Note also that he speaks of mocking and burning down traditions with the assumption that this must be a good thing. He doesn’t pause to ask, or describe, exactly what traditions it mocks or burns down, nor does he ask, or describe, why those traditions deserve to be burned down. He simply assumes that mocking and burning are good, and traditions are bad, and if you think otherwise, why, you must have voted for Trump.

This too reminds me of something. Some years ago, I saw Luc Besson’s pro-pedophilia movie The Professional, starring a skin-crawlingly sexualized twelve-year-old Natalie Portman. Afterwards, I went looking for movie reviews. I don’t remember how many I read, but I read only one that condemned the film for glamorizing child-molestation. The rest praised the movie for being “subversive”—assuming, again, that subversion is good in and of itself, without pausing to ask what is being subverted, or whether that thing should be subverted.

So that’s where we’re at. But at least we are seeing greater honesty now than we did ten or more years ago: they are openly admitting that they want to burn it all down. Men like Baz McAlister didn’t used to state their intent so plainly.

  • LorenzoCanuck

    Are you really going to trust the word of some ultra-progressive snob to accurately describe something? That’s like listening to all those people who think LotR is about pagan overtones.

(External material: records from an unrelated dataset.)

/-- **Unramified odd places: NO ball is moved** (`e(v|p) = 1 ≤ p − 2`; `1 ∣ j − 1`) — the balls-only shadow of
abc-iut-w5-d216's isometry theorem p428821. [cite: DupuyHilado2025, §4.9] [cite: WeilBNT1967, Ch. II §2, Th. 2] -/
theorem forall_ismDH_image_closedBall_eq_of_unramified (hp2 : 2 < p) (he : v.asIdeal.ramificationIdx ℤ = 1)
    {t : RescaledCompletion F p v hv} (ht : t ≠ 0) :
    ∀ g ∈ ismDH logv (.inr v),
      (fun a => toR p v hv (g (ofR p v hv a))) '' closedBall (0 : RescaledCompletion F p v hv) ‖t‖ =
        closedBall 0 ‖t‖ := by
  obtain ⟨ϖ, hϖ, -⟩ := exists_isUniformizer_rescaledCompletion F p v hv
  obtain ⟨j, hj⟩ := hϖ.2 (Units.mk0 t ht)
  have ht' : ‖t‖ = ‖(ϖ : RescaledCompletion F p v hv) ^ j‖ := by rw [norm_zpow]; exact hj
  rw [ht']
  refine (forall_ismDH_image_closedBall_eq_iff_dvd hlog hp2 (by rw [he]; omega) hϖ j).2 ?_
  rw [he]
  exact one_dvd _

end Tame

end Summit.ABC.IUTFork.Thm311.Real

end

    I’ve seen Episode VII and Rogue One. You have a point about Rey being poorly written in the former film, but the concept itself is not inherently offensive: the Wasteland Girl who discovers higher aspirations is a fairly established trope now, and the feminism (if you can call it that) isn’t really anymore pushy than, say, Wonder Woman which I recall you liked. The fact that a female protagonist uses violence to achieve her goals isn’t what makes a film a paean to “Grrl Power” but rather the ideological framework that it takes place in, which is not present in the films despite what the progressives say (if you want to see /that/, you can see it in whatever weirdness Marvel’s comics line is up to nowadays).

    Don’t let the SJWs define what you should enjoy. Their worldview is geared towards looking for “woke” themes in everything, anyway, so why should their word count in particular?

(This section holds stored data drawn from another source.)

import Literature.NumberTheory.EllipticCurves.Sprung2012.SharpFlatColemanKatoZeta
import HarnessLib

/-!
# Sprung 2012, Def. 7.12 + Thm. 7.14 (3) + Prop. 7.19 (with Def. 6.1, Props. 7.3/7.6 and Kato 2004
# Thm. 12.5/12.6): the ♯ AND the ♭ Coleman–Kato packages sit on ONE zeta submodule `𝐙(T) ⊂ 𝐇¹(T)` —
# the TWO-COLOUR reading of the held construction fact `thm714seq_sharpFlatColemanKato_zeta`

Topic `NumberTheory/EllipticCurves`, sub-directory `Sprung2012` (namespace = path). ONE new leaf file
(D-0064), imported by nobody at filing time. Cell `bsd-print-x8` (HOME `run/shared/lean/pub/bsd-print-x8/`),
item (W-β) of the cell PLAN §2: asked BY NAME by the lead prover of crux item stmt-BirchSwinnertonDyer-19875
(`SprungLowerDivisibilityAtThree`, K1 of routes `SignedLowerHalves` / `PrintX8VS`), line
`chromatic-common-zeros` (`Cruxes/SprungLowerDivisibilityAtThree/PICKED.md`, 2026-08-28T04:57:32Z): its
registered skeleton carries the displayed hypothesis `hJ : JointColemanKatoZeta`
(`Cruxes/SprungLowerDivisibilityAtThree/Lines/chromatic_common_zeros.lean`, the `def JointColemanKatoZeta`),
a conjunct of the stub `stub_heldInputs`; this file types that Prop as a NAMED, page-cited Literature fact
with the IDENTICAL binder telescope, so that `hJ` is discharged by the name below (`exact h` /
`Iff.rfl`-level identity of statements). HONEST FRAMING: statement-only (`def … : Prop`, D-0014); nothing is
asserted, no `_holds`; UNPROVED in Lean (Honda theory §2, Kato §§8–13, Poitou–Tate along the tower: none in
Mathlib; size XL); net debt +1 −0; BSD / K1 / no X8 cell is proved by anything here. No instance, no notation,
no attribute is declared or removed.

## What is typed, and the ONE sentence it adds over the held one-colour fact

`thm714seq_sharpFlatColemanKato_zeta` (this directory, `SharpFlatColemanKatoZeta.lean`, ACCEPTED p543968)
says: in the cyclotomic setting of [Sprung2012] Thm. 2.2 (binders verbatim below), for EVERY colour
`• ∈ {♯, ♭}` and every pinned `I = 𝐇¹(T)^{η = 1}` the hypothesis structure
`SharpFlatColemanKatoData … • I` is inhabited — ONE COLOUR AT A TIME (`∀ col I, Nonempty (… col I)`), so the
zeta submodules `C♯.Z`, `C♭.Z ⊂ I.H` of two witnesses are not related by the typed statement. In print they
are THE SAME module: [Sprung2012] Def. 7.12 (p. 1503) defines `𝐙(T) :=` the `Λ`-submodule of `𝐇¹(T)`
generated by Kato's zeta elements ([Kato2004Asterisque] Thm. 12.5/12.6, Ex. 13.3) BEFORE and INDEPENDENTLY
of the choice `∗ ∈ {♯, ♭}`; Def. 6.1 (p. 1495) defines the PAIR `(L♯_p, L♭_p)` from `Col(z)` of ONE zeta
element `z`; and the two four-term sequences (3) of Thm. 7.14 (p. 1504) / Prop. 7.19 (p. 1505),
`0 → 𝐇¹(T)^η/𝐙(T)^η → Λ/(L^∗_p) → 𝒳^∗ → 𝒳⁰ → 0` for `∗ = ♯` and `∗ = ♭`, START AT THE SAME TERM
`𝐇¹(T)^η/𝐙(T)^η`. The definition below is therefore the held fact with its last line
`∀ (col : Chroma) (I : …), Nonempty (SharpFlatColemanKatoData … col I)` replaced by the joint
`∀ (I : …), ∃ (Cs : … Chroma.sharp I) (Cf : … Chroma.flat I), Cs.Z = Cf.Z` — a CONSTRUCTION fact, weaker
than print (the identity of the maps is forgotten up to the listed properties), never stronger. The
projection back to the one-colour fact is PROVED below (`thm714seq_sharpFlatColemanKato_zeta_of_joint`).
Reading flags inherited verbatim from the sister file (module docstring there): `Sp12-eta1-Ftower`,
`Sp12-61-eta1-ideal-localized`, `Sp12-714seq-eta1-maps-existential`, and the period register
`Sp12-716-period` (`ϖ` carried explicitly, `ϖ·Ω_E = Ω⁺_f`).

## Consumer (kernel, Summits side)

Line `chromatic-common-zeros`, stubs S1 `stub_squeezeToCommonZeros` (LANDED p606891: at a height-one
prime avoided by the Néron-normalised `L`-function of SOME colour `∘`, `Col^∘` injective gives
`𝐇¹/Z ↪ Λ/Col^∘(Z)`, hence `length_𝔭(𝐇¹/Z) = 0`, and the four-term identity FOR THE OTHER COLOUR on the
SAME `Z` yields the local Eisenstein inequality — this cross-colour step is exactly where `Cs.Z = Cf.Z` is
used), S4/S5 `stub_cyclotomicLower`, and the conjunct `JointColemanKatoZeta` of S6 `stub_heldInputs`.

Page audit (R2-G44; text `paper:doi-10-1016-j-jnt-2011-11-003`, PDF page NN = printed 1482+NN; glyph
authority arXiv:1011.2485; locator table HOME/TY1-LOCATORS-SPRUNG2012-SHARPFLAT-COLEMAN-KATO.md; prior
binder-by-binder audit of the identical telescope HOME/TY1-AUDIT-P543968-SHARPFLAT-COLEMAN-KATO-AT-THE-PAGE.md):
Def. 6.1 p. 1495 (p0013), Def. 7.12 p. 1503 (p0021), Thm. 7.14 with (3) p. 1504 (p0022), Prop. 7.19 p. 1505
(p0023), Props. 7.3/7.6 pp. 1500–1501 (p0018/p0019), Thm. 2.2 p. 1487.
-/

noncomputable section

open scoped MatrixGroups ModularForm NumberField

open CongruenceSubgroup WeierstrassCurve Field NumberField IsDedekindDomain
  Literature.NumberTheory.EllipticCurves Literature.NumberTheory.EllipticCurves.ModularForms
  Literature.NumberTheory.GaloisRepresentations Literature.NumberTheory.EllipticCurves.Kato2004
  Literature.NumberTheory.EllipticCurves.Kato2004.EulerSystemValues ZpExtension
  Literature.NumberTheory.EllipticCurves.Sprung2017

namespace Literature.NumberTheory.EllipticCurves.Sprung2012

/-- **Sprung 2012, Def. 7.12 / Thm. 7.14 (3) / Prop. 7.19 (with Def. 6.1, Props. 7.3/7.6, Kato 2004
Thm. 12.5/12.6) — the JOINT ♯/♭ Coleman–Kato package on ONE zeta submodule** (construction fact, `Prop`;
UNPROVED in Lean; published theorem). For every elliptic curve `E/ℚ` (globally minimal model `W`; the
Tate-module instances are BINDERS, as in `thm714seq_sharpFlatColemanKato_zeta` and the twin
`Kobayashi2003.thm62_63_73_signedColemanKato_zeta`), every ODD prime `p` of good reduction with `p ∣ a_p`
(supersingular, ANY `a_p` — in particular `(3, ±3)`), every newform `f` of `W` with period ratio `ϖ`
(`ϖ·Ω_E = Ω⁺_f`), the cyclotomic `ℤ_p`-extension `κ` with topological generator `γ` matching the cyclotomic
variable, the place `v ∣ p` with a local lift `g` of `γ` and a Honda system `(cneg, c)` (Thm. 2.2), and every
pinned `I : Kato2004.IwasawaH1Data W p κ γ` (`𝐇¹(T)^{η=1}`): there are a ♯-package `Cs` and a ♭-package `Cf`
(`SharpFlatColemanKatoData … Chroma.sharp I`, `… Chroma.flat I`: Coleman map `ε_1 Col^• ∘ loc_p`,
injective when `L^• ≠ 0`; zeta submodule `Z ⊂ 𝐇¹(T)` inside the span of genuine Euler-system classes;
`Col^•(Z) = (ϖ·L^•_p(E))` on ideals localized at each height-one prime; the `Δ`-trivial component of the
four-term sequence (3) for every dual datum) WITH THE SAME ZETA SUBMODULE, `Cs.Z = Cf.Z` — in print
`𝐙(T)` (Def. 7.12) is defined with no reference to the colour and both sequences of Prop. 7.19 start at
`𝐇¹(T)^η/𝐙(T)^η`. The only content beyond `thm714seq_sharpFlatColemanKato_zeta` (implied back by
`thm714seq_sharpFlatColemanKato_zeta_of_joint`) is that shared `Z`. Same binder telescope, letter for
letter, as the crux-line Prop `ChromaticCommonZeros.JointColemanKatoZeta`
(`Summits/…/Cruxes/SprungLowerDivisibilityAtThree/Lines/chromatic_common_zeros.lean`).

KEYING CAVEAT (recorded 2026-08-28; x8 dossier T67 (m) / T69 (d) / T72 (c), cell referee R-250 / R-275 / R-282,
director-bsd (266) R1′; TYPED ≠ PRINTED here — do not cite this constant as Sprung's theorem without the
involution). The packages `Cs`, `Cf` quantify (field `exact`) over dual data `D : SharpFlatSelmerDualData W κ γ …`,
`Y : W.FineSelmerDualData κ γ` carrying the SAME key `γ` as Kato's covariant `I : Kato2004.IwasawaH1Data W p κ γ`
(`1 + T ↦ γ`, `IwasawaH1Data.proj_T_smul`). Under the tree's Pontryagin-dual convention
(`SharpFlatSelmerDualData.toDual_T_smul`, `WeierstrassCurve.FineSelmerDualData.toDual_T_smul`: `T` acts on a dual
by PRE-composition with `conj_γ`, i.e. by the contragredient action of `γ⁻¹`) the printed `X^•(E/ℚ_∞)`,
`X⁰(E/ℚ_∞)` of [Sprung2012] (3) p. 1504 — Pontryagin duals with their NATURAL `Λ`-action, about which (3),
Prop. 7.19 and Thm. 7.16 are `Λ`-linear statements (cf. [Greenberg1989] pp. 101–102 `S^ι`; [Nekovar2006]
8.9.6.1–2, (9.1.4.2) and p. 263; [PerrinRiou1995Asterisque] §2.5.1, A.3.2) — are the data of key `γ⁻¹`. So
this statement is the printed one composed with the Iwasawa involution `ι` (`γ ↦ γ⁻¹`) out of `Λ`: it agrees
with print iff the ideals `colMap(𝐇¹) ⊆ Λ` concerned are `ι`-symmetric prime by prime — true up to units at
`a_p = 0` (`Sprung2017.cor414_sharpFlat_functionalEquation_apZero_holds`), unprinted at `(p, a_p) = (3, ±3)`.
The PRINT-KEYED transcription (duals of key `γ⁻¹`, covariant side unchanged) is
`thm714seq_sharpFlatColemanKato_zetaJoint_contra` in `Sprung2012/SharpFlatColemanKatoContragredient.lean`, whose
module docstring spells the comparison out; the kernel dictionary between the two keyings is
`Sprung2012/SharpFlatSelmerDualInvolutionTwistProofs.lean` (`sharpFlatSelmerDualData_mem_charIdeal_inv_iff`,
`…_lengthAt_inv_eq`). Problem-side, `Summit.BirchSwinnertonDyer.BirchSwinnertonDyer.Theorems.ChromaticKeying.
not_thm714seq_sharpFlatColemanKato_zetaJoint_of_printedKato_of_coprimeCell_flatZero` derives the NEGATION of
this statement from the print-keyed facts `thm714_sharpFlatSelmerDual_finite_torsion`,
`thm716_sharpFlatCharIdeal_divisibility_contra`, `realPeriodRat_eq_unit_mul_plusPeriod_three`, modularity
(`ModularForms.exists_isNewformOf`) and ONE X8 cell datum (a curve of the class `(3, a₃ = ±3)` whose normalised
♯/♭ pair has no common zero and whose `L♭` has `μ = 0`, `λ ≥ 1`, `L♭(0) ≠ 0` — observed numerically on 119 of
142 rank-0 cells of the x8 census, none kernel-certified). Kept unchanged for its consumers (route items that
bind it by name); a print-keyed consumer should bind the `_contra` sibling.
[cite: Sprung2012, Def. 6.1 (p. 1495), Prop. 7.3 (p. 1500), Prop. 7.6 (p. 1501), Def. 7.12 (p. 1503), Thm. 7.14 with (3) (p. 1504), Prop. 7.19 (p. 1505), Thm. 2.2 (p. 1487)]
[cite: Kato2004Asterisque, Thm. 12.5 and Thm. 12.6 (p. 222), Ex. 13.3 (p. 225)]
[cite: Kobayashi2003, Thm. 5.1 iii), Thm. 5.2 iv), Remark 5.3 i) (pp. 9–10)] -/
def thm714seq_sharpFlatColemanKato_zetaJoint : Prop :=
  ∀ (W : WeierstrassCurve ℚ) [W.IsElliptic] [W.IsGloballyMinimal] (p : ℕ) [Fact p.Prime]
    [ContinuousSMul ℤ_[p] (W.tateModule p)] [Module.Free ℤ_[p] (W.tateModule p)]
    [Module.Finite ℤ_[p] (W.tateModule p)] {N : ℕ} [NeZero N] (f : CuspForm (Gamma0 N) 2) (ϖ : ℚ)
    (κ : ZpExtension ℚ p) (γ : absoluteGaloisGroup ℚ),
    p ≠ 2 → W.HasGoodReductionAtPrime p → (p : ℤ) ∣ W.frobeniusTrace p → IsNewformOf W f →
    (ϖ : ℝ) * W.realPeriodRat = plusPeriod f →
    κ.IsCyclotomic → κ.IsTopGenerator γ → IsCyclotomicVariable p γ →
    ∀ (v : HeightOneSpectrum (𝓞 ℚ)), (p : 𝓞 ℚ) ∈ v.asIdeal →
    ∀ (g : absoluteGaloisGroup (v.adicCompletion ℚ)),
      κ.IsTopGenerator (resGalOfEmb (closureEmb (K := ℚ) (v.adicCompletion ℚ)) g) →
    ∀ (cneg : localPoints W (v.adicCompletion ℚ)) (c : ℕ → localPoints W (v.adicCompletion ℚ)),
      IsHondaSystem κ (closureEmb (K := ℚ) (v.adicCompletion ℚ)) W (W.frobeniusTrace p) g cneg c →
    ∀ (I : Kato2004.IwasawaH1Data W p κ γ),
      ∃ (Cs : SharpFlatColemanKatoData W p f ϖ κ γ (closureEmb (K := ℚ) (v.adicCompletion ℚ))
            (W.frobeniusTrace p) g c Chroma.sharp I)
        (Cf : SharpFlatColemanKatoData W p f ϖ κ γ (closureEmb (K := ℚ) (v.adicCompletion ℚ))
            (W.frobeniusTrace p) g c Chroma.flat I),
        Cs.Z = Cf.Z

/-- **Projection to the held one-colour fact** (PROVED): the joint package gives, colour by colour, an
inhabitant of `SharpFlatColemanKatoData … col I` — i.e. `thm714seq_sharpFlatColemanKato_zeta` (the statement of
route item stmt-BirchSwinnertonDyer-20772 `InputSharpFlatColemanKatoZeta` of `PrintX8VS`) follows from the joint
reading by forgetting `Cs.Z = Cf.Z` — colour by colour this is the per-colour package of Thm. 7.14's exact
sequence (3) with Def. 6.1 / Def. 7.12.
[cite: Sprung2012, Def. 7.12 (p. 1503), Thm. 7.14 with (3) (p. 1504), Prop. 7.19 (p. 1505)] -/
theorem thm714seq_sharpFlatColemanKato_zeta_of_joint (h : thm714seq_sharpFlatColemanKato_zetaJoint) :
    thm714seq_sharpFlatColemanKato_zeta := by
  intro W _ _ p _ _ _ _ N _ f ϖ κ γ hp hgood hap hf hϖ hκ hγ hcv v hv g hg cneg c hH col I
  obtain ⟨Cs, Cf, _⟩ := h W p f ϖ κ γ hp hgood hap hf hϖ hκ hγ hcv v hv g hg cneg c hH I
  cases col with
  | sharp => exact ⟨Cs⟩
  | flat => exact ⟨Cf⟩

end Literature.NumberTheory.EllipticCurves.Sprung2012

end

    • Still haven’t seen Wonder Woman, but I heard only good things about it.

      Still haven’t seen Episode VII. Still haven’t seen Rogue One. Like I said, my Star Wars enthusiasm is dead.

  • UncleverHans

    Your satirical title is misleading. We both know that Rey won’t be the last Mary Sue to grace the silver screen.

    Regardless, have fun pouting in the corner. It stuff blows up and people get shot, then that’s really all I need to enjoy a Star Wars movie.

  • Terrycloth

    There’s a bit of obvious girl power (all the rebel leaders are women for some reason) but the main thing it subverts is desperate heroism as a strategy (ala death star trench run). Poe Dameron tries to be the hero over and over and basically makes everything worse every time.

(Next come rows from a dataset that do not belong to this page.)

import Literature.RepresentationTheory.HeisenbergGroup.SchwartzBruhatQuadricSupport
import Literature.NumberTheory.Automorphic.LocalFieldAnisotropicCoercive
import Mathlib.LinearAlgebra.QuadraticForm.Basic
import HarnessLib

/-!
# The p-adic uncertainty principle for quadric-supported functionals on `𝒮(K^{ι₁} × K^{ι₂})`
# (IV-4(c1) piece P6 of the Hodge/COR-CM cell, part 2: PARTIAL FOURIER TRANSFORM, UNCERTAINTY, the consumed statement)

Topic `RepresentationTheory/HeisenbergGroup`; namespace `Literature.RepresentationTheory.HeisenbergGroup`.  KERNEL ONLY:
theorems; no definition, no named fact, no record, no `sorry`.  Sequel of `SchwartzBruhatQuadricSupport.lean` (§1–§2 there);
tools: `sumEndSB`/`boxSB`/`linearMap_ext_boxSB` (`LocalSchwartzBruhatDirectSum`), the Fourier automorphism
`piFourierEquivSB μ₁ hψ hm` and `(1_{a+(𝔭ⁿ)})^ = μ((𝔭ⁿ))·ψ(⟨a,·⟩)·1_{(𝔭^{m−n})}` (`LocalPiSchwartzBruhatFourier`), the coercivity of
anisotropic forms (`LocalFieldAnisotropicCoercive`).  The PARTIAL FOURIER TRANSFORM in the `x'`-variables is the product
operator `ℱ := sumEndSB K e (piFourierEquivSB μ₁ hψ hm) id` (`ℱ_{x'} ⊠ 1`).

* §3 `exists_locallyConstant_partialFourier_of_vanish_off_box` — if `D` kills everything `ι₁`-supported off the box
  `(𝔭^M)^{ι₁}`, then for every `f₂` and `n ≥ m − M`: `D(ℱ(1_{a+(𝔭ⁿ)^{ι₁}} ⊠ f₂)) = μ₁((𝔭ⁿ)^{ι₁}) · G(a)` with `G` constant on
  cosets of `(𝔭^{m−M})^{ι₁}` («the transform of a compactly supported distribution is uniformly locally constant»).
* §4 `eq_zero_of_vanish_off_box_of_partialFourier_vanish_off_thin` — UNCERTAINTY: if moreover `D ∘ ℱ` kills everything
  `ι₁`-supported off a closed set with EMPTY INTERIOR, then `D = 0` (`G` vanishes on a dense set, hence everywhere; then
  `D ∘ ℱ` vanishes on all products, `linearMap_ext_boxSB`, and `ℱ` is onto).
* §5 `eq_zero_of_quadric_eigen_of_partialFourier_quadric_eigen` — THE CONSUMED STATEMENT (KEY P6 (a)(b)(c) assembled):
  `Q, Q₂` continuous, level sets of `Q` BOUNDED, of `Q₂` THIN; `D` eigen under all `ψ(b·Q(x'))` and `D ∘ ℱ` eigen under all
  `ψ(b·Q₂(x'))` ⟹ `D = 0`.
* §6 for Mathlib quadratic forms `Q : QuadraticForm K (ι₁ → K)`, ANISOTROPIC and continuous: bounded level sets
  (`QuadraticMap.levelSet_subset_piPrimePowBall_of_anisotropic`, via `exists_coercivity_of_anisotropic`) and, for `ι₁ ≠ ∅`,
  thin level sets (`QuadraticMap.interior_levelSet_eq_empty_of_anisotropic`).

Consumer: row IV-4(c1) `rankOne_theta_lines_disjoint_holds` (A-p15's plan P1–P7): `D = Λ ∘ M₀⁻¹` on the doubled
oscillator `𝒮(F_v⁶) = 𝒮(F_v⁴ × F_v²)`, `Q = Q₂ = Q'` the anisotropic quaternary second-degree character of the root
subgroup after the polarisation mover, `ℱ` the implementer of the partial Weyl element [MoeglinVignerasWaldspurger1987,
Chap. 2 II.6–II.7].  Folklore p-adic analysis; nothing of the cited sources is asserted.

## References
* [WeilBNT1967] A. Weil, *Basic Number Theory* (1967), Chap. II §2, Chap. VII §2 Prop. 2, Cor. 1.
* [MoeglinVignerasWaldspurger1987] C. Mœglin, M.-F. Vignéras, J.-L. Waldspurger, LNM 1291 (1987), Chap. 1 I.11, Chap. 2 II.6–II.7.
* [Bruhat1961] F. Bruhat, *Distributions sur un groupe localement compact*, Bull. SMF 89 (1961), §9.
-/

set_option autoImplicit false

noncomputable section

open MeasureTheory Filter
open scoped NNReal Topology Pointwise
open Literature.NumberTheory.Automorphic
open Literature.NumberTheory.GaloisRepresentations.IsNonarchimedeanLocalField

namespace Literature.RepresentationTheory.HeisenbergGroup

/-! ## §3 Compact `ι₁`-support ⇒ the partial Fourier transform of `D` is locally constant on small boxes -/

section ModulatedBox

variable {K : Type*} [Field K] [ValuativeRel K] [TopologicalSpace K] [IsNonarchimedeanLocalField K]
  {ι₁ : Type*} [Fintype ι₁] {ψ : AddChar K Circle} (hψ : ψ.IsContinuousNontrivial) {m : ℤ} (hm : ψ.HasConductorExp m)

include hψ in
/-- the modulated box `x' ↦ ψ(⟨x', a⟩)·1_{(𝔭^M)^{ι₁}}(x')` is a Schwartz–Bruhat function.
[cite: WeilBNT1967, Chap. VII §2, Prop. 2] -/
theorem addChar_mul_indicator_piPrimePowBall_mem_schwartzBruhat (M : ℤ) (a : ι₁ → K) :
    (fun x' : ι₁ → K => ((ψ (x' ⬝ᵥ a) : Circle) : ℂ) * (piPrimePowBall K ι₁ M).indicator (fun _ => (1 : ℂ)) x') ∈
      SchwartzBruhat (ι₁ → K) := by
  have h1 := indicator_piPrimePowBall_mem_schwartzBruhat (F := K) (ι := ι₁) M (1 : ℂ)
  rw [mem_schwartzBruhat_iff] at h1 ⊢
  refine ⟨IsLocallyConstant.mul ?_ h1.1, h1.2.mul_left⟩
  exact ((isLocallyConstant_of_isContinuousNontrivial hψ).comp_continuous (continuous_dotProduct_left a)).comp _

    Rey doesn’t really save the day either, though. No one does. The day is not saved. The First Order wins. Er, spoiler.

  • Hrodgar

    Re: UncleverHans
    If all you want is explosions and shooting, then surely there are films which include those that AREN’T made by enemies of virtue and truth, as Disney has repeatedly indicated they have become? Also refusing and attempting to persuade others to refuse to give money for or waste time on products made by such people is hardly the same as pouting.

    Re: LorenzoCanuck
    It’s not just the ultra-progressives that think that. Brian Neimeier ( certainly doesn’t fit the bill. Also, just because some folks have misread evil themes into one work doesn’t mean they aren’t actually present in another. Plus, Marvel and Star Wars are both owned by the same company that put sodomitical propaganda into Beauty and the Beast not all that long ago; we should expect them to be heading in similar directions with their other properties, even if they are, perhaps, not as far advanced.
    Re: Both of the above
    If you think the film was not encouraging unhealthy or evil ideas and actions, then make that case. But I know I have enjoyed many things that I ought not have: “…that’s really all I need to enjoy…” and “don’t let the SJW’s define what you enjoy” are beside the point.